Это умывание одарило его целью, заставило двигаться и помогло не думать о боли. Галад осторожно соскреб с носа и щеки запекшуюся кровь. Было трудно, потому что во рту у него пересохло. Он прикусил язык, чтобы началось слюноотделение. Завязка оказалась не парусиновая, а из материи помягче. От нее пахло пылью.

Галад плюнул на чистый участок тесемки, после чего втер слюну в ткань. Рана на голове, грязь на щеках… Вопрошающие сочтут это свидетельством поражения. От грязи надо избавиться. Галад пойдет под пытку с чистым лицом.

Снаружи раздались крики. Солдаты готовились снимать лагерь. Может, это задержит Вопрошающих? Вряд ли. Сборы, пожалуй, займут несколько часов. Галад продолжил умываться. Когда на первой завязке не осталось чистого места, он взял вторую. Эти ритмичные движения стали для него чем-то вроде медитативного ритуала. Головная боль отступила, да и остальные раны почти перестали напоминать о себе.

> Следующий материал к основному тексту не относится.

import Summits.ResolutionOfSingularities.ResolutionOfSingularities.Theorems.FrobeniusClosingSteerToricExitProducer
import HarnessLib

/-!
# Crux `Steer` (stmt-ResolutionOfSingularities-16345) — TORIC EXIT AT A DOMINANT VERTEX, part 1: PAIR BLOW-UPS DECIDED BY THE
# VALUATION (admissible re-letterings)

OURS (campaign res-hironaka, rung L ★L-G4, slot W4.1; res-D-brk-2 g6 on res-L0-w41-plan-1 RULING 229 (d), E-ROW #3; signature file
`D/res-D-brk-2/K_W9_signature.lean` 40590a5e08b7c948). Candidates, not facts; NOT a statement of H. Hironaka's manuscript
[claim: Hironaka2017, status: under-review]; AI formalisation, weaker than expert review; `--supports stmt-ResolutionOfSingularities-16345`,
counted 0. Definition-free.

## What is proved (any fields `k ⊆ K`, any valuation subring `O` of `K`; no characteristic hypothesis)

Letters `z : Fin n → K`, all `≠ 0`; Laurent monomials `z^f = ∏ j, z j ^ f j` (`f : Fin n → ℤ`).

* **Pair blow-up** (`§1`): for `a ≠ b` the letters `z' := update z b (z b / z a)` (i.e. `z_b = z_a · z'_b`) satisfy
  `z' ^ (shift a b f) = z ^ f` for EVERY exponent vector, `shift a b f = f + f b • δ_a` (`prod_zpow_update_shift`); `shift` is additive,
  preserves `ℕ`-vectors and preserves «some coordinate is odd»; `k(z') = k(z)`.
* **Admissible re-lettering** (`§2`, the bookkeeping predicate `Relettering O z z' T`): all `z'_j ∈ O ∖ 0`, `k(z') = k(z)`, and an
  exponent transformer `T` with `z' ^ (T f) = z ^ f`, `T (-f) = -T f`, `T` preserving `ℕ`-vectors and odd coordinates. Reflexive,
  transitive, and produced by ONE pair blow-up in the orientation the valuation dictates (`Relettering.step`: `z_b/z_a ∈ O` or
  `z_a/z_b ∈ O` by totality of the value group).
* **Perron monomialisation along `O`** (`§3`–`§4`): for every exponent vector `e` there is an admissible re-lettering after which
  `T e ≥ 0` or `T e ≤ 0` coordinatewise (`exists_relettering_uniform`); hence a Laurent monomial of value `< 1` (i.e. in `𝔪_O`)
  becomes an `ℕ`-MONOMIAL in the new letters (`exists_relettering_nonneg`), and finitely many at once
  (`exists_relettering_nonneg_family`). TERMINATION (the valuation only chooses branches, Lean never enumerates the tree): strategy
  «pair a letter of maximal `|e_j|` with a letter of the opposite sign» and the potential lex(`M` = max `|e_j|`, `c` = number of
  `j` with `|e_j| = M`, `m` = number of `j` whose sign is opposite to the sign of the `M`-letters) — three nested inductions.

Part 2 (`…SteerToricVertexExit`) adds the odd-support reduction and the Jacobian chart; part 3 (`…SteerW9WitnessConcl`) the W9′ datum.
[cite: Teissier2014] [folklore] (Perron / Zariski pair transformations; the statement here is the elementary exponent game, OURS.)
-/

noncomputable section

-- single-problem summit: the doubled namespace component `ResolutionOfSingularities` is forced
set_option linter.dupNamespace false

open scoped BigOperators

namespace Summit.ResolutionOfSingularities.ResolutionOfSingularities.Theorems.SteerToricVertexSplit

variable {k K : Type} [Field k] [Field K] [Algebra k K]

/-! ## §1 The exponent shift and the pair blow-up -/

section Shift

variable {n : ℕ}

/-- The shift `f ↦ update f a (f a + f b)` (exponent transformer of the pair blow-up `z_b = z_a · z'_b`) is compatible with
negation. [folklore] -/
theorem shift_neg (a b : Fin n) (f : Fin n → ℤ) :
    Function.update (-f) a ((-f) a + (-f) b) = -Function.update f a (f a + f b) := by
  funext j
  by_cases h : j = a
  · subst h; simp only [Function.update_self, Pi.neg_apply]; ring
  · simp only [Function.update_of_ne h, Pi.neg_apply]

/-- The shift preserves coordinatewise non-negativity. [folklore] -/
theorem shift_nonneg (a b : Fin n) {f : Fin n → ℤ} (hf : ∀ j, 0 ≤ f j) (j : Fin n) :
    0 ≤ Function.update f a (f a + f b) j := by
  by_cases h : j = a
  · subst h; rw [Function.update_self]; exact add_nonneg (hf _) (hf _)
  · rw [Function.update_of_ne h]; exact hf j

/-- The shift preserves «some coordinate is odd» (`a ≠ b`). [folklore] -/
theorem shift_odd {a b : Fin n} (hab : a ≠ b) {f : Fin n → ℤ} (hf : ∃ j, Odd (f j)) :
    ∃ j, Odd (Function.update f a (f a + f b) j) := by
  by_cases hb : Odd (f b)
  · exact ⟨b, by rw [Function.update_of_ne hab.symm]; exact hb⟩
  · obtain ⟨j, hj⟩ := hf
    by_cases h : j = a
    · subst h
      refine ⟨j, ?_⟩
      rw [Function.update_self]
      exact Int.odd_add.mpr ⟨fun _ => Int.not_odd_iff_even.mp hb, fun _ => hj⟩
    · exact ⟨j, by rw [Function.update_of_ne h]; exact hj⟩

/-- **The pair blow-up identity**: with `z'_b = z_b / z_a` (and `z'_j = z_j` otherwise), `z' ^ (update f a (f a + f b)) = z ^ f` for every
Laurent exponent `f` (`z_j ≠ 0`, `a ≠ b`). [folklore] -/
theorem prod_zpow_update_shift (z : Fin n → K) (hz0 : ∀ j, z j ≠ 0) {a b : Fin n} (hab : a ≠ b) (f : Fin n → ℤ) :
    (∏ j, Function.update z b (z b / z a) j ^ Function.update f a (f a + f b) j) = ∏ j, z j ^ f j := by
  classical
  have key : ∀ j, Function.update z b (z b / z a) j ^ Function.update f a (f a + f b) j =
      Function.update (fun j => z j ^ f j) b ((z b / z a) ^ f b) j * (if j = a then z a ^ f b else 1) := by
    intro j
    by_cases hjb : j = b
    · subst hjb
      rw [Function.update_self, Function.update_self, Function.update_of_ne hab.symm, if_neg hab.symm, mul_one]
    · rw [Function.update_of_ne hjb, Function.update_of_ne hjb]
      by_cases hja : j = a
      · subst hja
        rw [Function.update_self, if_pos rfl, zpow_add₀ (hz0 j)]
      · rw [Function.update_of_ne hja, if_neg hja, mul_one]
  rw [Finset.prod_congr rfl fun j _ => key j, Finset.prod_mul_distrib, Finset.prod_update_of_mem (Finset.mem_univ b),
    Finset.prod_ite_eq' Finset.univ a, if_pos (Finset.mem_univ a),
    Finset.prod_eq_mul_prod_sdiff_singleton_of_mem (Finset.mem_univ b) (fun j => z j ^ f j)]
  rw [div_zpow, mul_assoc, mul_comm _ (z a ^ f b), ← mul_assoc, div_mul_cancel₀ _ (zpow_ne_zero _ (hz0 a))]

/-- After a pair blow-up all letters are still non-zero. [folklore] -/
theorem update_div_ne_zero (z : Fin n → K) (hz0 : ∀ j, z j ≠ 0) (a b j : Fin n) :
    Function.update z b (z b / z a) j ≠ 0 := by
  by_cases h : j = b
  · subst h; rw [Function.update_self]; exact div_ne_zero (hz0 j) (hz0 a)
  · rw [Function.update_of_ne h]; exact hz0 j

/-- After a pair blow-up the letters generate the same subfield over `k`. [folklore] -/
theorem adjoin_update_div (z : Fin n → K) (hz0 : ∀ j, z j ≠ 0) {a b : Fin n} (hab : a ≠ b) :
    IntermediateField.adjoin k (Set.range (Function.update z b (z b / z a))) = IntermediateField.adjoin k (Set.range z) := by
  apply le_antisymm
  · apply IntermediateField.adjoin_le_iff.mpr
    rintro _ ⟨j, rfl⟩
    by_cases h : j = b
    · subst h
      rw [Function.update_self]
      exact div_mem (IntermediateField.subset_adjoin _ _ ⟨j, rfl⟩) (IntermediateField.subset_adjoin _ _ ⟨a, rfl⟩)
    · rw [Function.update_of_ne h]
      exact IntermediateField.subset_adjoin _ _ ⟨j, rfl⟩
  · apply IntermediateField.adjoin_le_iff.mpr
    rintro _ ⟨j, rfl⟩
    by_cases h : j = b
    · subst h
      have hm : Function.update z j (z j / z a) j * Function.update z j (z j / z a) a ∈
          IntermediateField.adjoin k (Set.range (Function.update z j (z j / z a))) :=
        mul_mem (IntermediateField.subset_adjoin _ _ ⟨j, rfl⟩) (IntermediateField.subset_adjoin _ _ ⟨a, rfl⟩)
      have e : Function.update z j (z j / z a) j * Function.update z j (z j / z a) a = z j := by
        rw [Function.update_self, Function.update_of_ne hab, div_mul_cancel₀ _ (hz0 a)]
      rw [e] at hm
      exact hm
    · have hm : Function.update z b (z b / z a) j ∈ IntermediateField.adjoin k (Set.range (Function.update z b (z b / z a))) :=
        IntermediateField.subset_adjoin _ _ ⟨j, rfl⟩
      rw [Function.update_of_ne h] at hm
      exact hm

/-- After a pair blow-up in the orientation `z_b / z_a ∈ O` all letters stay in `O`. [folklore] -/
theorem update_div_mem (O : ValuationSubring K) (z : Fin n → K) (hzO : ∀ j, z j ∈ O) {a b : Fin n}
    (h : z b / z a ∈ O) (j : Fin n) : Function.update z b (z b / z a) j ∈ O := by
  by_cases hj : j = b
  · subst hj; rw [Function.update_self]; exact h
  · rw [Function.update_of_ne hj]; exact hzO j

end Shift

/-! ## §2 Admissible re-letterings -/

section Relettering

variable {n : ℕ}

/-- **Admissible re-lettering** of `z` into `z'` with exponent transformer `T` along `O` (bookkeeping conjunction, OURS): the new
letters lie in `O ∖ 0` and generate the same subfield over `k`, `T` re-expresses every Laurent monomial (`z' ^ (T f) = z ^ f`),
commutes with negation, preserves `ℕ`-vectors and preserves «some coordinate is odd». [folklore] -/
def Relettering (k : Type) [Field k] [Algebra k K] (O : ValuationSubring K) (z z' : Fin n → K)
    (T : (Fin n → ℤ) → (Fin n → ℤ)) : Prop :=
  (∀ j, z' j ∈ O) ∧ (∀ j, z' j ≠ 0) ∧
    IntermediateField.adjoin k (Set.range z') = IntermediateField.adjoin k (Set.range z) ∧
    (∀ f, (∏ j, z' j ^ T f j) = ∏ j, z j ^ f j) ∧ (∀ f, T (-f) = -T f) ∧
    (∀ f : Fin n → ℤ, (∀ j, 0 ≤ f j) → ∀ j, 0 ≤ T f j) ∧ (∀ f : Fin n → ℤ, (∃ j, Odd (f j)) → ∃ j, Odd (T f j))

/-- Reflexivity of re-lettering. [folklore] -/
theorem relettering_refl (O : ValuationSubring K) (z : Fin n → K) (hzO : ∀ j, z j ∈ O) (hz0 : ∀ j, z j ≠ 0) :
    Relettering k O z z id :=
  ⟨hzO, hz0, rfl, fun _ => rfl, fun _ => rfl, fun _ h => h, fun _ h => h⟩

/-- Unfolding an admissible re-lettering into its seven clauses. [folklore] -/
theorem relettering_iff (O : ValuationSubring K) (z z' : Fin n → K) (T : (Fin n → ℤ) → (Fin n → ℤ)) :
    Relettering k O z z' T ↔
      (∀ j, z' j ∈ O) ∧ (∀ j, z' j ≠ 0) ∧
        IntermediateField.adjoin k (Set.range z') = IntermediateField.adjoin k (Set.range z) ∧
        (∀ f, (∏ j, z' j ^ T f j) = ∏ j, z j ^ f j) ∧ (∀ f, T (-f) = -T f) ∧
        (∀ f : Fin n → ℤ, (∀ j, 0 ≤ f j) → ∀ j, 0 ≤ T f j) ∧ (∀ f : Fin n → ℤ, (∃ j, Odd (f j)) → ∃ j, Odd (T f j)) :=
  Iff.rfl

/-- Transitivity of re-lettering (transformers compose). [folklore] -/
theorem relettering_trans (O : ValuationSubring K) {z z' z'' : Fin n → K} {T T' : (Fin n → ℤ) → (Fin n → ℤ)}
    (h : Relettering k O z z' T) (h' : Relettering k O z' z'' T') : Relettering k O z z'' (T' ∘ T) := by
  obtain ⟨h1, h2, h3, h4, h5, h6, h7⟩ := h
  obtain ⟨h1', h2', h3', h4', h5', h6', h7'⟩ := h'
  refine ⟨h1', h2', h3'.trans h3, fun f => ?_, fun f => ?_, fun f hf => h6' _ (h6 f hf), fun f hf => h7' _ (h7 f hf)⟩
  · rw [Function.comp_apply, h4', h4]
  · rw [Function.comp_apply, Function.comp_apply, h5, h5']

/-- **One pair blow-up in the orientation dictated by the valuation.** For `a ≠ b` either `z_b/z_a ∈ O` — blow up with pivot `a`
(`z_b = z_a z'_b`, transformer `f ↦ f + f b • δ_a`) — or `z_a/z_b ∈ O` — pivot `b`. OURS. [folklore] -/
theorem relettering_step (O : ValuationSubring K) (z : Fin n → K) (hzO : ∀ j, z j ∈ O) (hz0 : ∀ j, z j ≠ 0)
    {a b : Fin n} (hab : a ≠ b) :
    (∃ z', Relettering k O z z' (fun f => Function.update f a (f a + f b))) ∨
      (∃ z', Relettering k O z z' (fun f => Function.update f b (f b + f a))) := by
  rcases le_total (O.valuation (z b)) (O.valuation (z a)) with hle | hle
  · left
    have hq : z b / z a ∈ O := by
      rw [← O.valuation_le_one_iff, map_div₀]
      exact div_le_one_of_le₀ hle zero_le
    exact ⟨_, update_div_mem O z hzO hq, update_div_ne_zero z hz0 a b, adjoin_update_div z hz0 hab,
      prod_zpow_update_shift z hz0 hab, shift_neg a b, fun f hf => shift_nonneg a b hf, fun f hf => shift_odd hab hf⟩
  · right
    have hq : z a / z b ∈ O := by
      rw [← O.valuation_le_one_iff, map_div₀]
      exact div_le_one_of_le₀ hle zero_le
    exact ⟨_, update_div_mem O z hzO hq, update_div_ne_zero z hz0 b a, adjoin_update_div z hz0 hab.symm,
      prod_zpow_update_shift z hz0 hab.symm, shift_neg b a, fun f hf => shift_nonneg b a hf, fun f hf => shift_odd hab.symm hf⟩

end Relettering

end Summit.ResolutionOfSingularities.ResolutionOfSingularities.Theorems.SteerToricVertexSplit

end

Нет, он не сбежит. Во-первых, это трудноосуществимо, а во-вторых, побег аннулирует сделку с Асунавой. Зато он предстанет перед врагами, не потеряв достоинства.

Закончив приводить себя в порядок, Галад услышал рядом с палаткой голоса. За ним пришли. Галад потихоньку отполз на прежнее место, где, невзирая на боль, набрал полную грудь воздуха, встал на колени, оперся левой рукой на верхушку железного костыля, оттолкнулся и поднялся на ноги.

Его зашатало, но Галад поймал равновесие и вытянулся во весь рост. Разве это боль? Пустяки, есть насекомые, что больней кусали. Галад встал, как подобает воину — спина прямая, ноги на ширине плеч, руки перед собой, запястья скрещены, — и устремил взгляд на входной клапан палатки. Человек — это не плащ, не униформа, не меч и не геральдика. Человек — это то, как он держится, как себя ведет.

Клапан шелохнулся, затем с шорохом поднялся, и в глаза ударил ослепительный свет, но Галад не зажмурился. Даже не поморщился.

Он увидел черные силуэты на фоне затянутого облаками неба. Люди не спешили входить. Должно быть, оторопели, увидев, что Галад встречает их стоя.

— О Свет! — воскликнул один. Как ни странно, его голос казался знакомым. — Дамодред, неужели вы пришли в себя?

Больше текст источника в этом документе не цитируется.